Rewrite $\tan x= \tan2x\tan3x\tan4x$ as

$$\sin x \cos 2x\cos3x\cos 4x = \cos x \sin 2x\sin 3x\sin 4x$$

and factorize,

$$\sin x\cos 2x (\cos3x\cos 4x -4\cos^2 x\sin 3x\sin 2x)=0$$

Further factorize with $\cos 3x = \cos x(2\cos 2x -1)$,

$$\sin x\cos 2x \cos x [(2\cos 2x -1)\cos 4x -4\cos x\sin 3x\sin 2x)]=0\tag 1$$

Recognize $\cos x \ne 0$, $\cos 2x \ne 0$ and

$$(2\cos 2x -1)\cos 4x =\cos2x+\cos6x-\cos4x$$ $$4\cos x\sin 3x\sin 2x=2(\sin4x+\sin2x)\sin2x= \cos2x-\cos6x+1-\cos4x$$

to reduce the equation (1) to,

$$\sin x(2\cos 6x -1)=0 $$

which leads to $\sin x =0$ and $\cos6x=\frac12$. Thus, the solutions are

$$x=n\pi,\>\>\>\>\> x = \frac{n\pi}3\pm\frac\pi{18}$$

Answer 4

There are two nice solutions to my second question. Here I would like to share mine. I am not intended to answer my own question and I have yet to solve the first problem.
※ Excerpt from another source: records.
/-- Bridge between the two typings of `K_v`: the multiple `(p : K_v)^k • T` of a set, formed in c312-5's carrier
`Real.Carrier (inr v)`, is the `ℚ_p`-scalar multiple `(p^k : ℚ_p) • T` in abc-iut-S7's rescaled completion (same
underlying set; `algebraMap ℚ_p K_v (p^k) = p^k`). [folklore] -/
theorem zpow_prime_smul_set_carrier_eq (k : ℤ) {T' : Set (Carrier (.inr v : Place F))}
    {T : Set (RescaledCompletion F p v hv)} (hT : T' = T) :
    ((p : Carrier (.inr v : Place F)) ^ k) • T' =
      (((p : ℚ_[p]) ^ k) • T : Set (RescaledCompletion F p v hv)) := by
  have hscal : ∀ z : RescaledCompletion F p v hv,
      (((p : ℚ_[p]) ^ k) • z : RescaledCompletion F p v hv) =
        toR p v hv (((p : Carrier (.inr v : Place F)) ^ k) • ofR p v hv z) := fun z => by
    rw [Algebra.smul_def, map_zpow₀, map_natCast]
    rfl
  rw [hT]
  ext y
  constructor
  · intro hy
    obtain ⟨z, hz, rfl⟩ := Set.mem_smul_set.mp hy
    show toR p v hv (((p : Carrier (.inr v : Place F)) ^ k) • ofR p v hv z) ∈ ((p : ℚ_[p]) ^ k) • T
    rw [← hscal z]
    exact Set.smul_mem_smul_set hz
  · intro hy
    have hy' : toR p v hv y ∈ ((p : ℚ_[p]) ^ k) • T := hy
    obtain ⟨z, hz, hzy⟩ := Set.mem_smul_set.mp hy'
    exact Set.mem_smul_set.mpr ⟨ofR p v hv z, hz, (hscal z).symm.trans hzy⟩

include hv in
/-- **THE STABILISER CRITERION FOR SHELL MULTIPLES AT THE TYPED (Ind2) GROUP.** At a place `v ∣ p` where `logv` is
the analytic logarithm, for every `c ≠ 0` in `K_v`: ALL of Dupuy–Hilado's `Real.ismDH logv (inr v)` (bicontinuous
`ℚ`-linear automorphisms of `K_v` fixing `I_v`) fix `c • I_v` **iff `c • I_v = p^k • I_v` for some `k ∈ ℤ`**.
(`⇒`: lattice automorphisms are members and `I_v = (p^*)⁻¹ • log_p(𝒪_v^×)`, so §2 applies; `⇐`: members are
`ℚ_p`-linear by continuity.) [cite: DupuyHilado2025, §4.9] [cite: WeilBNT1967, Ch. II §2, Th. 1] -/
theorem forall_ismDH_image_smul_shell_iff {logv : PadicLogs F} (hlog : LogvAnalyticAt p logv)
    (c : Carrier (.inr v : Place F)) (hc : c ≠ 0) :
    (∀ g ∈ ismDH logv (.inr v : Place F),
        ⇑g '' (c • shell logv (.inr v : Place F)) = c • shell logv (.inr v : Place F)) ↔
      ∃ k : ℤ, c • shell logv (.inr v : Place F) =
        ((p : Carrier (.inr v : Place F)) ^ k) • shell logv (.inr v : Place F) := by
  set K := RescaledCompletion F p v hv
  haveI := finiteDimensional_rescaledCompletion p v hv
  have hps0 : ((pStar p : ℕ) : ℚ_[p]) ≠ 0 := Nat.cast_ne_zero.mpr (pStar_ne_zero hp.out.ne_zero)
  set a : ℚ_[p] := ((pStar p : ℕ) : ℚ_[p])⁻¹ with ha
  have ha0 : a ≠ 0 := inv_ne_zero hps0
  -- the shell, read in the rescaled field (same underlying set), is `a • log_p(𝒪^×)`; the two scalings read in `K`
  have hshell : (shell logv (.inr v) : Set (Carrier (.inr v : Place F))) = (a • logUnits K : Set K) :=
    Set.ext fun x => mem_shell_iff_mem_smul_logUnits v hv hlog x
  have hcs : (c • shell logv (.inr v) : Set (Carrier (.inr v : Place F))) =
      ((toR p v hv c) • (a • logUnits K) : Set K) := by
    rw [hshell]; rfl
  have hpk : ∀ k : ℤ, (((p : Carrier (.inr v : Place F)) ^ k) • shell logv (.inr v) :
      Set (Carrier (.inr v : Place F))) = (((p : ℚ_[p]) ^ k) • (a • logUnits K) : Set K) :=
    fun k => zpow_prime_smul_set_carrier_eq v hv k hshell
  -- `c • (a • Λ₀) = p^k • (a • Λ₀)` iff `c • Λ₀ = p^k • Λ₀`
  have hiff : ∀ k : ℤ, (toR p v hv c) • (a • logUnits K) = ((p : ℚ_[p]) ^ k) • (a • logUnits K) ↔
      (toR p v hv c) • logUnits K = ((p : ℚ_[p]) ^ k) • logUnits K := by
    intro k
    rw [smul_comm (toR p v hv c) a (logUnits K), smul_comm ((p : ℚ_[p]) ^ k) a (logUnits K)]
    constructor
    · intro h
      have := congrArg (fun T : Set K => a⁻¹ • T) h
      simpa only [smul_smul, inv_mul_cancel₀ ha0, one_smul, inv_mul_cancel_left₀ ha0] using this
    · intro h
      rw [h]
  have hcR : toR p v hv c ≠ 0 := hc
  constructor
  · intro hfix
    -- transfer to the `ℚ_p`-linear automorphisms fixing `log_p(𝒪^×)`
    suffices hK : ∃ k : ℤ, (toR p v hv c) • logUnits K = ((p : ℚ_[p]) ^ k) • logUnits K by
      obtain ⟨k, hk⟩ := hK
      exact ⟨k, by rw [hcs, hpk k]; exact (hiff k).mpr hk⟩
    refine (forall_image_smul_logUnits_iff p v hv (toR p v hv c) hcR).mp fun φ hφ => ?_
    -- `φ` read on the carrier as a `ℚ`-linear automorphism is a member of `ismDH` (c312-5's construction)
    let g₀ : Carrier (.inr v : Place F) →+ Carrier (.inr v : Place F) := φ.toAddEquiv.toAddMonoidHom
    let g : Carrier (.inr v : Place F) ≃ₗ[ℚ] Carrier (.inr v : Place F) :=
      { g₀.toRatLinearMap with
        invFun := φ.symm
        left_inv := φ.left_inv
        right_inv := φ.right_inv }
    have hφc : Continuous φ := φ.toLinearMap.continuous_of_finiteDimensional
    have hφc' : Continuous φ.symm := φ.symm.toLinearMap.continuous_of_finiteDimensional
    have hgshell : ⇑g '' shell logv (.inr v) = shell logv (.inr v) := by
      rw [hshell]
      show ⇑φ '' (a • logUnits K) = a • logUnits K
      rw [IsmDHStable.image_smul_set_linearEquiv, hφ]
    have h := hfix g ⟨hφc, hφc', hgshell⟩
    rw [hcs] at h
    have h' : ⇑φ '' ((toR p v hv c) • (a • logUnits K)) = (toR p v hv c) • (a • logUnits K) := h
    rw [smul_comm (toR p v hv c) a (logUnits K), IsmDHStable.image_smul_set_linearEquiv] at h'
    have := congrArg (fun T : Set K => a⁻¹ • T) h'
    simpa only [smul_smul, inv_mul_cancel₀ ha0, one_smul] using this
  · rintro ⟨k, hk⟩ g ⟨hgc, -, hgshell⟩
    rw [hcs, hpk k] at hk
    -- `g` is `ℚ_p`-homogeneous by continuity
    let f : K →+ K := g.toAddEquiv.toAddMonoidHom
    have hfc : Continuous f := hgc
    have hfshell : f '' (a • logUnits K) = a • logUnits K := by
      have h1 := hgshell
      rw [hshell] at h1
      exact h1
    show f '' (c • shell logv (.inr v)) = c • shell logv (.inr v)
    rw [hcs]
    show f '' ((toR p v hv c) • (a • logUnits K)) = (toR p v hv c) • (a • logUnits K)
    rw [hk, IsmDHUnram.image_smul_set f hfc, hfshell]

/-- **Stability forces `ord_v(c) ∈ e(v|p)·ℤ`.** If all of `Real.ismDH logv (inr v)` fixes `c • I_v` (`c ≠ 0`,
`logv` analytic at `v ∣ p`), then the rescaled norm of `c` is an INTEGRAL power of `p` (`‖ϖ_v‖ = p^{-1/e}`:
`e(v|p) ∣ ord_v(c)`). [cite: DupuyHilado2025, §4.9] [cite: WeilBNT1967, Ch. II §2, Th. 2] -/
theorem exists_norm_eq_zpow_of_forall_ismDH_image {logv : PadicLogs F} (hlog : LogvAnalyticAt p logv)
    {c : Carrier (.inr v : Place F)} (hc : c ≠ 0)
    (hfix : ∀ g ∈ ismDH logv (.inr v : Place F),
      ⇑g '' (c • shell logv (.inr v : Place F)) = c • shell logv (.inr v : Place F)) :
    ∃ k : ℤ, ‖toR p v hv c‖ = (p : ℝ) ^ k := by
  set K := RescaledCompletion F p v hv
  have hps0 : ((pStar p : ℕ) : ℚ_[p]) ≠ 0 := Nat.cast_ne_zero.mpr (pStar_ne_zero hp.out.ne_zero)
  obtain ⟨k, hk⟩ := (forall_ismDH_image_smul_shell_iff v hv hlog c hc).mp hfix
  have hshell : (shell logv (.inr v) : Set (Carrier (.inr v : Place F))) =
      ((((pStar p : ℕ) : ℚ_[p])⁻¹ • logUnits K : Set K)) :=
    Set.ext fun x => mem_shell_iff_mem_smul_logUnits v hv hlog x
  have h1 : (c • shell logv (.inr v) : Set (Carrier (.inr v : Place F))) =
      ((toR p v hv c) • ((((pStar p : ℕ) : ℚ_[p])⁻¹ • logUnits K)) : Set K) := by
    rw [hshell]; rfl
  rw [h1, zpow_prime_smul_set_carrier_eq v hv k hshell, smul_comm (toR p v hv c),
    smul_comm ((p : ℚ_[p]) ^ k)] at hk
  have hk' : (toR p v hv c) • logUnits K = ((p : ℚ_[p]) ^ k) • logUnits K := by
    have := congrArg (fun T : Set K => (((pStar p : ℕ) : ℚ_[p])⁻¹)⁻¹ • T) hk
    simpa only [smul_smul, inv_mul_cancel₀ (inv_ne_zero hps0), one_smul,
      inv_mul_cancel_left₀ (inv_ne_zero hps0)] using this
  exact ⟨-k, norm_eq_zpow_of_smul_logUnits_eq p v hv hc hk'⟩

/-- **MOVERS, general form.** At a place `v ∣ p` where `logv` is the analytic logarithm, every `c ≠ 0` of `K_v`
whose rescaled norm is NOT an integral power of `p` — i.e. `e(v|p) ∤ ord_v(c)`, e.g. a uniformizer at a ramified
place, tame or wild, any residue characteristic — carries a shell multiple `c • I_v` that SOME element of
`Real.ismDH logv (inr v)` moves. [cite: DupuyHilado2025, §4.9] [cite: WeilBNT1967, Ch. II §2, Th. 2] -/
theorem exists_ismDH_image_smul_shell_ne_of_forall_norm_ne {logv : PadicLogs F} (hlog : LogvAnalyticAt p logv)
    {c : Carrier (.inr v : Place F)} (hc : c ≠ 0) (hn : ∀ k : ℤ, ‖toR p v hv c‖ ≠ (p : ℝ) ^ k) :
    ∃ g ∈ ismDH logv (.inr v : Place F),
      ⇑g '' (c • shell logv (.inr v : Place F)) ≠ c • shell logv (.inr v : Place F) := by
  by_contra h
  push Not at h
  obtain ⟨k, hk⟩ := exists_norm_eq_zpow_of_forall_ismDH_image v hv hlog hc h
  exact hn k hk

/-- **A RAMIFIED MOVER AT EVERY RAMIFIED PLACE** (R1's open signature, all `e_v ≥ 2`): at a place `v ∣ p` with
absolute ramification index `e_v ≥ 2` and `logv` analytic, there are a non-unit `c ≠ 0` of `K_v` (a uniformizer:
`p⁻¹ < ‖c‖' < 1`, campaign-S `exists_norm_mem_Ioo_of_two_le_absRamificationIdx`) and `g ∈ Real.ismDH logv (inr v)`
with `g '' (c • I_v) ≠ c • I_v` — no hypothesis on `p`, tameness or residue degree. [cite: DupuyHilado2025, §4.9] -/
theorem exists_ismDH_moves_smul_shell_of_two_le_absRamificationIdx {logv : PadicLogs F}
    (hlog : LogvAnalyticAt p logv) (he : 2 ≤ absRamificationIdx p (RescaledCompletion F p v hv)) :
    ∃ c : Carrier (.inr v : Place F), c ≠ 0 ∧ ‖c‖ < 1 ∧
      ∃ g ∈ ismDH logv (.inr v : Place F),
        ⇑g '' (c • shell logv (.inr v : Place F)) ≠ c • shell logv (.inr v : Place F) := by
  have hp1 : (1 : ℝ) < p := by exact_mod_cast hp.out.one_lt
  obtain ⟨x, hx1, hx2⟩ := PadicModule.exists_norm_mem_Ioo_of_two_le_absRamificationIdx p he
  have hx0 : ofR p v hv x ≠ 0 := by
    intro h0
    have h0' : x = 0 := h0
    rw [h0', norm_zero] at hx1
    exact absurd hx1 (not_lt.mpr (by positivity))
  have hn : ∀ k : ℤ, ‖toR p v hv (ofR p v hv x)‖ ≠ (p : ℝ) ^ k := by
    intro k hk
    have hk' : ‖x‖ = (p : ℝ) ^ k := hk
    rw [hk'] at hx1 hx2
    have h1 : (-1 : ℤ) < k := (zpow_lt_zpow_iff_right₀ hp1).mp (by rwa [zpow_neg_one])
    have h2 : k < 0 := (zpow_lt_zpow_iff_right₀ hp1).mp (by rwa [zpow_zero])
    omega
  refine ⟨ofR p v hv x, hx0, ?_, exists_ismDH_image_smul_shell_ne_of_forall_norm_ne v hv hlog hx0 hn⟩
  -- `|c|_v = ‖c‖'^{n_v} < 1`
  have h : ‖ofR p v hv x‖ = ‖x‖ ^ localDeg F v := RescaledCompletion.norm_eq_norm_of_pow F p v hv _
  rw [h]
  exact pow_lt_one₀ (norm_nonneg _) hx2 (localDeg_pos F v).ne'

/-- **At the analytic family of record** (abc-iut-c312-1 `Real.analyticLogv`): at every finite place `v` of every
number field with ramification index `e(v|p_v) ≥ 2` there are a non-unit `c ≠ 0` of `K_v` and
`φ ∈ Real.ismDH (analyticLogv F) (inr v)` with `φ '' (c • I_v) ≠ c • I_v` — abc-iut-w5-d216's
`exists_ismDH_moves_smul_shell` (p421508: `p ≥ 5`, `e = 2`, `f = 1`) with its three hypotheses replaced by `e ≥ 2`.
[cite: DupuyHilado2025, §4.9] [cite: NeukirchANT1999, Ch. II Prop. (6.8)] -/
theorem exists_ismDH_moves_smul_shell_of_two_le_ramificationIdx (hres : residueChar F v = p)
    (he : 2 ≤ v.asIdeal.ramificationIdx ℤ) :
    ∃ c : Carrier (.inr v : Place F), c ≠ 0 ∧ ‖c‖ < 1 ∧
      ∃ φ ∈ ismDH (analyticLogv F) (.inr v : Place F),
        ⇑φ '' (c • shell (analyticLogv F) (.inr v : Place F)) ≠
          c • shell (analyticLogv F) (.inr v : Place F) := by
  have hv' : ((p : ℕ) : 𝓞 F) ∈ v.asIdeal := hres ▸ natCast_residueChar_mem F v
  have he' : 2 ≤ absRamificationIdx p (RescaledCompletion F p v hv') := by
    rwa [absRamificationIdx_rescaledCompletion F p v hv']
  exact exists_ismDH_moves_smul_shell_of_two_le_absRamificationIdx v hv' (logvAnalyticAt_analyticLogv p) he'

end Field

end Summit.ABC.IUTFork.Thm311.Real

end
When $x,2x,3x,4x\notin\{(n+\frac12) \pi:n\in\mathbb{Z}\}$, we have

\begin{align*} \sin x\cos 4x \cos 2x\cos 3x&=\cos x\sin 4x \sin2x\sin3x\\ \frac12(\sin5x-\sin3x)\cdot\frac12(\cos x+\cos 5x)&=\frac12(\sin5x+\sin3x)\cdot\frac12(\cos x-\cos5x)\\ \sin5x\cos5x-\sin3x\cos x&=0\\ \sin10x-\sin4x-\sin2x&=0\\ 2\cos6x\sin4x-\sin4x&=0\\ \sin4x(2\cos6x-1)&=0 \end{align*}

So, $\displaystyle x=\frac{n\pi}{4}$ or $\displaystyle \frac{n\pi}3\pm\frac{\pi}{18}$.

As $x,2x,3x,4x\notin\{(n+\frac12) \pi:n\in\mathbb{Z}\}$, we have $\displaystyle x=n\pi$ or $\displaystyle \frac{n\pi}3\pm\frac{\pi}{18}$.